— Мисс Редмейен? Мистер Балантайн готов принять вас.
Комната, в которой она оказалась, была приветливее приемной. Большой камин ярко горел в углу. Кандида заметила два просторных кресла, но не могла заставить себя сесть до прихода доктора — возможно, он сядет за письменный стол или захочет сесть рядом с ней на небольшой двухместный диван перед камином. В конце концов, это было неважно. Она принялась было изучать корешки книг, рядами тянувшихся по стенам лечебной комнаты, но растерялась, обнаружив, что ее зрение слишком затуманено слезами, для того чтобы читать названия.
Услышав сзади легкое покашливание, Кандида обернулась и увидела высокого, худощавого, слегка сутулящегося человека с сединой в волосах. Трудно было определить его возраст, но она решила, что ему около пятидесяти. Психотерапевт провел ее к одному из кресел без единого слова или пожатия руки, а сам, усевшись напротив, начал протирать уголком белого носового платка свои очки в золотой оправе. Кандида ждала, когда он начнет разговор, ее челюсти сводило от дурного предчувствия. Вдруг она торопливо заговорила, боясь, что если молчание затянется, ее голос сорвется, и она разразится мучительными рыданиями.
— Я нередко заходила на Харлей-стрит… в дом номер девяносто шесть. К моему акушеру — мистеру Рис-Вильямсу. Вы его знаете? — непринужденно заговорила Кандида, словно встретила кого-то на коктейль-вечеринке и пыталась найти общую тему для разговора.
— По-моему, нет, — мистер Балантайн говорил с легким шотландским акцентом, и Кандида немедленно представила его с лабрадором у колена и охотничьим ружьем через плечо посреди вересковых шотландских пустошей, изображенных на тех глянцевых журналах внизу.

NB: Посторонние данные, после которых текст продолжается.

import Summits.HubbardSuperconductivity.HubbardSuperconductivity.Theorems.AnisotropyChordTransferFibre3FinXDEvalW

/-!
# Route `AnisotropyChord` / H0 rotor rung: FIN per-`L` row-D (KT-2a″) cell facts, `L = 15`, cells 142–143

Kernel facts `xdCellAny0 15 (49/50) la lb aD = true` (in-kernel point tables, zero data; `decide +kernel`) for the combined-cell
grid of `L = 15` (g5 design, 1–2.5 % cells); assembled in `…FinXDFifteen`.  Prover seat `hubbard-h0-rotor-p3` g7; helper for piece A =
stmt-HubbardSuperconductivity-23918 of rung 19089 (`--supports`, helper class).  WHAT THIS IS NOT: nothing here proves superconductivity in the
Hubbard model (rotor TARGET as worded stays FALSE, g15 verdict); kernel facts for ONE hypothesis of ONE conditional reduction.  No sorry.
-/

set_option linter.dupNamespace false
set_option autoImplicit false

namespace Summit.HubbardSuperconductivity.HubbardSuperconductivity.Theorems.AnisotropyChord.Transfer.Fibre3

namespace FinXD

/-- cell 142 of `L = 15` (`cert`). [folklore] -/
theorem xd15_142 : xdCellAny0 15 (49/50 : ℚ) 8206387822666735 8411547518233404 (7/100 : ℚ) = true := by (rw [← xdCellAnyW0_eq]; decide +kernel)

/-- cell 143 of `L = 15` (`cert`). [folklore] -/
theorem xd15_143 : xdCellAny0 15 (49/50 : ℚ) 8411547518233404 8621836206189239 (7/100 : ℚ) = true := by (rw [← xdCellAnyW0_eq]; decide +kernel)

end FinXD

end Summit.HubbardSuperconductivity.HubbardSuperconductivity.Theorems.AnisotropyChord.Transfer.Fibre3
import Summits.QuantumFields.YangMills.Theorems.OnsetSkewLawOnsetVanishing
import HarnessLib

/-!
# A priori bounds for the on-torus covariance of two single-plane plaquette fields (leaf 19868, LINE «OctaveDoubling», stubs D1 ∕ D2)

The two open D-stubs of the registered skeleton `Cruxes/HypercubicOSDataFromInfiniteVolume/Lines/octave_doubling.lean` REV 2.1
(D1 `PinnedTopOctaveCeiling`, D2 `PinnedOctaveStep`) are statements about ONE quantity: the centred mixed second moment
`c_{q,k}(t) = E_L[(P^q_{t e_k} − E_L P^q_{t e_k}) (P^q_0 − E_L P^q_0)]` of two single-plane plaquette fields `P^q_x = Re tr r.ρ(U_{x,q})`
under Wilson's measure on the odd torus of side `2L+1` (`torusE`, `plane` of the tree's `DlrCollarTransfer` vocabulary).

This file records what is known about `c` A PRIORI, i.e. without any input of wall class:

* `abs_torusCov_plane_le_deficit` — for ANY `β`, `L`, orientations and sites,
  `|E_L[(P − E_L P)(P' − E_L P')]| ≤ 2N · (N − E_L P')`: the covariance is controlled by the plaquette DEFICIT `N − ⟨P'⟩`
  (pointwise `0 ≤ N − P ≤ 2N`, so the mixed moment about `N` and the product of the deficits are both in `[0, 2N(N − ⟨P'⟩)]`);
* `abs_torusCov_plane_le_sq` — hence `|c| ≤ 4N²` always;
* `torus_plane_deficit_le` — the deficit is `≤ N·η` for `β ≥ β₀(η)`, uniformly in the torus, the orientation and the site
  (the tree's weak-coupling plaquette floor `wilsonExpectation_plaquette_ge_one_sub_of_weakCoupling`, Montvay–Münster (3.113));
* `abs_torusCov_plane_le_of_weakCoupling` — so **`|c_{q,k}(t)| ≤ 2N²η` for `β ≥ β₀(η)`, uniformly in `L`, `q`, `k`, `t`**:
  plaquette-field covariances VANISH uniformly at weak coupling.

Consequences for the line (see `Theorems/InfiniteVolumeContinuumOctaveDoublingReductions.lean`): D1 and D2 hold for free on
every BOUNDED range of `R` (their content is at `R → ∞`, i.e. at sub-unit physical scales `R s ≤ ℓ₄` with the pinned onset
scale `s → 0`), and the onset floors of level `ε` cannot sit at a scale bounded below as `β → ∞`.

HONEST LABEL: elementary a priori estimates (bounded observables + the weak-coupling plaquette floor); they prove no stub of
wall class, no crux, rung, leaf or summit; the Yang–Mills mass gap is NOT proved.  Prover seat `ymfull-r2a-prover-2` g0
(R590-ym item (14)), 2026-08-30.
-/

set_option autoImplicit false

noncomputable section

open scoped BigOperators
open MeasureTheory Filter Topology
open Literature.MathematicalPhysics.QuantumFieldTheory Literature.MathematicalPhysics.QuantumLattice
open Literature.Probability.LatticeModels (Site)
open Summit.QuantumFields.YangMills.Cruxes.OSLegsFromFemtoAndGap.DlrCollarTransfer (torusE plane)
open Summit.QuantumFields.YangMills.Theorems.OSLegsFromFemtoAndGap (measurable_plane_lift integrable_plane_lift)
open Summit.QuantumFields.YangMills.Theorems.OnsetSkewLawGlue (abs_plane_le_N torusE_plane_eq)

namespace Summit.QuantumFields.YangMills.Theorems.InfiniteVolumeContinuum.PlaneCovariance

variable {G : Type} [Group G] [TopologicalSpace G] [IsTopologicalGroup G] [CompactSpace G]
  [MeasurableSpace G] [BorelSpace G]

/-! ## 1. Pointwise facts about the plane field read through the periodic lift -/

omit [BorelSpace G] in
/-- `0 ≤ N − P` pointwise. [folklore] -/
theorem deficit_nonneg (r : LatticeRep G) (q : Fin 4 × Fin 4) (x : Site 4) (U : LGConfig 4 G) :
    0 ≤ (r.N : ℝ) - plane G r q x U := by
  have h := abs_plane_le_N r q x U
  rw [abs_le] at h
  linarith [h.2]

omit [BorelSpace G] in
/-- `N − P ≤ 2N` pointwise. [folklore] -/
theorem deficit_le_two_mul (r : LatticeRep G) (q : Fin 4 × Fin 4) (x : Site 4) (U : LGConfig 4 G) :
    (r.N : ℝ) - plane G r q x U ≤ 2 * r.N := by
  have h := abs_plane_le_N r q x U
  rw [abs_le] at h
  linarith [h.1]

/-- The deficit `N − P` read through the lift is integrable for Wilson's measure on the torus of side `2L+1`. -/
theorem integrable_deficit_lift (r : LatticeRep G) (β : ℝ) (L : ℕ) (q : Fin 4 × Fin 4) (x : Site 4) :
    Integrable (fun U : GaugeConfig 4 (2 * L + 1) G => (r.N : ℝ) - plane G r q x (torusLift (2 * L + 1) U))
      (wilsonMeasure (d := 4) (L := 2 * L + 1) r.ρ β) := by
  haveI := isProbabilityMeasure_wilsonMeasure (d := 4) (L := 2 * L + 1) r.ρ r.continuous β
  exact (integrable_const _).sub (integrable_plane_lift r β L q x)

/-- The product of two deficits read through the lift is integrable (bounded by `4N²`, measurable). -/
theorem integrable_deficit_mul_lift (r : LatticeRep G) (β : ℝ) (L : ℕ) (q q' : Fin 4 × Fin 4) (x y : Site 4) :
    Integrable (fun U : GaugeConfig 4 (2 * L + 1) G =>
        ((r.N : ℝ) - plane G r q x (torusLift (2 * L + 1) U)) *
          ((r.N : ℝ) - plane G r q' y (torusLift (2 * L + 1) U)))
      (wilsonMeasure (d := 4) (L := 2 * L + 1) r.ρ β) := by
  haveI := isProbabilityMeasure_wilsonMeasure (d := 4) (L := 2 * L + 1) r.ρ r.continuous β
  refine Integrable.of_bound (C := 2 * r.N * (2 * r.N))
    ((measurable_const.sub (measurable_plane_lift r L q x)).mul
      (measurable_const.sub (measurable_plane_lift r L q' y))).aestronglyMeasurable ?_
  refine Eventually.of_forall fun U => ?_
  rw [Real.norm_eq_abs, abs_mul, abs_of_nonneg (deficit_nonneg r q x _), abs_of_nonneg (deficit_nonneg r q' y _)]
  exact mul_le_mul (deficit_le_two_mul r q x _) (deficit_le_two_mul r q' y _) (deficit_nonneg r q' y _)
    (by positivity)

/-! ## 2. The covariance is controlled by the plaquette deficit -/

/-- The torus mean of the deficit is the deficit of the torus mean: `E_L[N − P] = N − E_L P`. -/
theorem torusE_deficit (r : LatticeRep G) (β : ℝ) (L : ℕ) (q : Fin 4 × Fin 4) (x : Site 4) :
    torusE G r β L (fun U => (r.N : ℝ) - plane G r q x U) = r.N - torusE G r β L (plane G r q x) := by
  haveI := isProbabilityMeasure_wilsonMeasure (d := 4) (L := 2 * L + 1) r.ρ r.continuous β
  unfold torusE
  rw [integral_sub (integrable_const _) (integrable_plane_lift r β L q x), integral_const, probReal_univ, one_smul]

/-- The deficit of the torus mean is non-negative: `E_L P ≤ N`. -/
theorem torusE_plane_le_N (r : LatticeRep G) (β : ℝ) (L : ℕ) (q : Fin 4 × Fin 4) (x : Site 4) :
    torusE G r β L (plane G r q x) ≤ r.N := by
  have h : 0 ≤ torusE G r β L (fun U => (r.N : ℝ) - plane G r q x U) := by
    unfold torusE
    exact integral_nonneg fun U => deficit_nonneg r q x _
  rw [torusE_deficit] at h
  linarith

/-- **Covariance ≤ deficit.**  For every `β`, every odd torus, all orientations `q, q'` and sites `x, y`:
`|E_L[(P^q_x − E_L P^q_x)(P^{q'}_y − E_L P^{q'}_y)]| ≤ 2N · (N − E_L P^{q'}_y)`.
Proof: with `a := N − E P`, `b := N − E P'`, the covariance equals `E[(N−P)(N−P')] − ab`; both terms lie in `[0, 2N·b]`
because `0 ≤ N − P ≤ 2N` pointwise. [folklore] -/
theorem abs_torusCov_plane_le_deficit (r : LatticeRep G) (β : ℝ) (L : ℕ) (q q' : Fin 4 × Fin 4) (x y : Site 4) :
    |torusE G r β L (fun U =>
        (plane G r q x U - torusE G r β L (plane G r q x)) * (plane G r q' y U - torusE G r β L (plane G r q' y)))| ≤
      2 * r.N * ((r.N : ℝ) - torusE G r β L (plane G r q' y)) := by
  haveI := isProbabilityMeasure_wilsonMeasure (d := 4) (L := 2 * L + 1) r.ρ r.continuous β
  set mX := torusE G r β L (plane G r q x) with hmX
  set mY := torusE G r β L (plane G r q' y) with hmY
  set a : ℝ := (r.N : ℝ) - mX with ha
  set b : ℝ := (r.N : ℝ) - mY with hb
  have ha0 : 0 ≤ a := by rw [ha]; linarith [torusE_plane_le_N r β L q x]
  have hb0 : 0 ≤ b := by rw [hb]; linarith [torusE_plane_le_N r β L q' y]
  have ha2 : a ≤ 2 * r.N := by
    rw [ha, hmX, ← torusE_deficit]
    unfold torusE
    have h := integral_mono (integrable_deficit_lift r β L q x) (integrable_const (2 * (r.N : ℝ)))
      (fun U => deficit_le_two_mul r q x _)
    simpa [integral_const, probReal_univ] using h
  -- the mixed moment about `N`
  set P : ℝ := torusE G r β L (fun U => ((r.N : ℝ) - plane G r q x U) * ((r.N : ℝ) - plane G r q' y U)) with hP
  have hP0 : 0 ≤ P := by
    rw [hP]; unfold torusE
    exact integral_nonneg fun U => mul_nonneg (deficit_nonneg r q x _) (deficit_nonneg r q' y _)
  have hPb : P ≤ 2 * r.N * b := by
    have hEb : torusE G r β L (fun U => 2 * (r.N : ℝ) * ((r.N : ℝ) - plane G r q' y U)) = 2 * r.N * b := by
      rw [hb, hmY, ← torusE_deficit]
      unfold torusE
      rw [← integral_const_mul]
    rw [hP, ← hEb]
    unfold torusE
    refine integral_mono (integrable_deficit_mul_lift r β L q q' x y)
      ((integrable_deficit_lift r β L q' y).const_mul _) fun U => ?_
    exact mul_le_mul_of_nonneg_right (deficit_le_two_mul r q x _) (deficit_nonneg r q' y _)
  -- the covariance is `P − a b`
  have hcov : torusE G r β L (fun U => (plane G r q x U - mX) * (plane G r q' y U - mY)) = P - a * b := by
    have hfun : (fun U : LGConfig 4 G => (plane G r q x U - mX) * (plane G r q' y U - mY)) =
        fun U => ((r.N : ℝ) - plane G r q x U) * ((r.N : ℝ) - plane G r q' y U) -
          (a * ((r.N : ℝ) - plane G r q' y U) + b * ((r.N : ℝ) - plane G r q x U)) + a * b := by
      funext U; rw [ha, hb]; ring
    rw [hfun, hP]
    unfold torusE
    rw [integral_add _ (integrable_const _), integral_sub (integrable_deficit_mul_lift r β L q q' x y),
      integral_add ((integrable_deficit_lift r β L q' y).const_mul _) ((integrable_deficit_lift r β L q x).const_mul _),
      integral_const_mul, integral_const_mul, integral_const, probReal_univ, one_smul]
    · have hEY : ∫ U, (r.N : ℝ) - plane G r q' y (torusLift (2 * L + 1) U) ∂wilsonMeasure (d := 4) (L := 2 * L + 1) r.ρ β
          = b := by
        rw [hb, hmY, ← torusE_deficit]; rfl
      have hEX : ∫ U, (r.N : ℝ) - plane G r q x (torusLift (2 * L + 1) U) ∂wilsonMeasure (d := 4) (L := 2 * L + 1) r.ρ β
          = a := by
        rw [ha, hmX, ← torusE_deficit]; rfl
      rw [hEY, hEX]; ring
    · exact ((integrable_deficit_lift r β L q' y).const_mul _).add ((integrable_deficit_lift r β L q x).const_mul _)
    · exact (integrable_deficit_mul_lift r β L q q' x y).sub
        (((integrable_deficit_lift r β L q' y).const_mul _).add ((integrable_deficit_lift r β L q x).const_mul _))
  rw [hcov, abs_le]
  constructor
  · have hab : a * b ≤ 2 * r.N * b := mul_le_mul_of_nonneg_right ha2 hb0
    linarith
  · have hab : 0 ≤ a * b := mul_nonneg ha0 hb0
    linarith

/-- **`|c| ≤ 4N²` always** (the deficit is at most `2N`). [folklore] -/
theorem abs_torusCov_plane_le_sq (r : LatticeRep G) (β : ℝ) (L : ℕ) (q q' : Fin 4 × Fin 4) (x y : Site 4) :
    |torusE G r β L (fun U =>
        (plane G r q x U - torusE G r β L (plane G r q x)) * (plane G r q' y U - torusE G r β L (plane G r q' y)))| ≤
      4 * (r.N : ℝ) ^ 2 := by
  refine (abs_torusCov_plane_le_deficit r β L q q' x y).trans ?_
  have h : (r.N : ℝ) - torusE G r β L (plane G r q' y) ≤ 2 * r.N := by
    rw [← torusE_deficit]
    haveI := isProbabilityMeasure_wilsonMeasure (d := 4) (L := 2 * L + 1) r.ρ r.continuous β
    unfold torusE
    have h := integral_mono (integrable_deficit_lift r β L q' y) (integrable_const (2 * (r.N : ℝ)))
      (fun U => deficit_le_two_mul r q' y _)
    simpa [integral_const, probReal_univ] using h
  nlinarith [h, (Nat.cast_nonneg r.N : (0 : ℝ) ≤ r.N)]

/-! ## 3. The plaquette deficit vanishes at weak coupling, uniformly in the torus -/

/-- **Torus plaquette deficit at weak coupling.**  For every `η > 0` there is `β₀` such that for all `β ≥ β₀`, every odd
torus `2L+1`, every orientation `q.1 ≠ q.2` and every site `x`: `N − E_L P^q_x ≤ N·η`
(the tree's `wilsonExpectation_plaquette_ge_one_sub_of_weakCoupling`, Montvay–Münster (3.113), read through
`OnsetSkewLawGlue.torusE_plane_eq`; the torus-side half of `OnsetSkewLawGlue.integral_deficit_le`). [folklore] -/
theorem torus_plane_deficit_le (r : LatticeRep G) {η : ℝ} (hη : 0 < η) :
    ∃ β₀ : ℝ, ∀ β : ℝ, β₀ ≤ β → ∀ (L : ℕ) (q : Fin 4 × Fin 4), q.1 ≠ q.2 → ∀ x : Site 4,
      (r.N : ℝ) - torusE G r β L (plane G r q x) ≤ r.N * η := by
  by_cases hN : r.N = 0
  · refine ⟨0, fun β _ L q _ x => ?_⟩
    have h0 : ∀ U, plane G r q x U = 0 := fun U => by
      have h := abs_plane_le_N r q x U
      rw [hN, Nat.cast_zero, abs_nonpos_iff] at h
      exact h
    have hE : torusE G r β L (plane G r q x) = 0 := by
      unfold torusE; simp [h0]
    rw [hE, hN]; simp
  · have hN1 : 1 ≤ r.N := Nat.one_le_iff_ne_zero.mpr hN
    have hN0 : (0 : ℝ) < r.N := by exact_mod_cast hN1
    obtain ⟨β₀, _, hβ₀⟩ := wilsonExpectation_plaquette_ge_one_sub_of_weakCoupling (d := 4) (G := G) r.ρ
      (by norm_num) hN1 r.continuous r.mem_unitary hη
    refine ⟨β₀, fun β hβ L q hq x => ?_⟩
    haveI : NeZero (2 * L + 1) := ⟨by omega⟩
    have h := hβ₀ β hβ (2 * L + 1) (Literature.Probability.LatticeModels.Torus.proj (2 * L + 1) 0) q.1 q.2 hq
    rw [torusE_plane_eq]
    have hlin : wilsonExpectation (L := 2 * L + 1) r.ρ β (fun U : GaugeConfig 4 (2 * L + 1) G =>
        (r.ρ (plaquetteHolonomy U (Literature.Probability.LatticeModels.Torus.proj (2 * L + 1) 0) q.1 q.2)).trace.re) =
        r.N * wilsonExpectation (L := 2 * L + 1) r.ρ β (fun U : GaugeConfig 4 (2 * L + 1) G =>
          ((r.N : ℝ))⁻¹ * (r.ρ (plaquetteHolonomy U (Literature.Probability.LatticeModels.Torus.proj (2 * L + 1) 0)
            q.1 q.2)).trace.re) := by
      unfold wilsonExpectation
      rw [integral_const_mul, ← mul_assoc, mul_inv_cancel₀ hN0.ne', one_mul]
    rw [hlin]
    have := mul_le_mul_of_nonneg_left h hN0.le
    nlinarith

/-- **Plaquette-field covariances vanish uniformly at weak coupling.**  For every `η > 0` there is `β₀` such that for
all `β ≥ β₀`, every odd torus, all orientations `q` (any) and `q'` with `q'.1 ≠ q'.2`, and all sites:
`|E_L[(P^q_x − E P^q_x)(P^{q'}_y − E P^{q'}_y)]| ≤ 2N²·η`.  In particular the on-axis mirror covariance `c_{q,k}(t)` of the
D-stubs of LINE «OctaveDoubling» is `≤ 2N²η` uniformly in `L`, `k`, `t`. [folklore] -/
theorem abs_torusCov_plane_le_of_weakCoupling (r : LatticeRep G) {η : ℝ} (hη : 0 < η) :
    ∃ β₀ : ℝ, ∀ β : ℝ, β₀ ≤ β → ∀ (L : ℕ) (q q' : Fin 4 × Fin 4), q'.1 ≠ q'.2 → ∀ x y : Site 4,
      |torusE G r β L (fun U =>
          (plane G r q x U - torusE G r β L (plane G r q x)) * (plane G r q' y U - torusE G r β L (plane G r q' y)))| ≤
        2 * (r.N : ℝ) ^ 2 * η := by
  obtain ⟨β₀, hβ₀⟩ := torus_plane_deficit_le (G := G) r hη
  refine ⟨β₀, fun β hβ L q q' hq' x y => (abs_torusCov_plane_le_deficit r β L q q' x y).trans ?_⟩
  have h := hβ₀ β hβ L q' hq' y
  have hN : (0 : ℝ) ≤ r.N := Nat.cast_nonneg _
  nlinarith

end Summit.QuantumFields.YangMills.Theorems.InfiniteVolumeContinuum.PlaneCovariance

end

— И впрямь, удивительно, как мало обитатели Харлей-стрит делают для того, чтобы познакомиться, — продолжил он. — Мы постоянно проходим мимо друг друга, и я, конечно, знаю его в лицо, но, в сущности, нам нет никакого дела друг до друга.
— Я полагаю, это совсем другая область медицины, — пробормотала Кандида.
— О, в действительности все они связаны. Любое дело, касающееся такой сложной системы как человек, связано со множеством самых обычных вещей.
Он продолжал полировать очки, но глядел на нее и улыбался. Кандиду поразил глубокий цвет его глаз, тот синий, что обычно переходит в серый в среднем возрасте. Они сидели в молчании.
— Не хотите ли вы спросить меня, почему я здесь? — выпалила она почти бессознательно.
— Я надеялся, что вы расскажете мне, но спрошу, если вам этого хочется. Почему вы здесь, мисс Редмейен?
— Я не знаю. Я имею в виду, что мой лечащий врач считает, что мне это нужно, и рекомендовал вас, и муж думает, что мне нужно было прийти. Я же считаю, что в этом нет никакого вреда, но не хочу быть здесь. Я имею в виду не то, что совсем не хочу быть здесь, а то, что я сейчас не хочу быть здесь — надеюсь, вы понимаете, что я имею в виду. Я вообще не считаю, что мне нужна помощь такого рода, просто мне нужно немного побыть одной. Мне нужно время, чтобы все обдумать… — Кандида запнулась, чувствуя комок в горле, стеснение, словно от подступающих слез.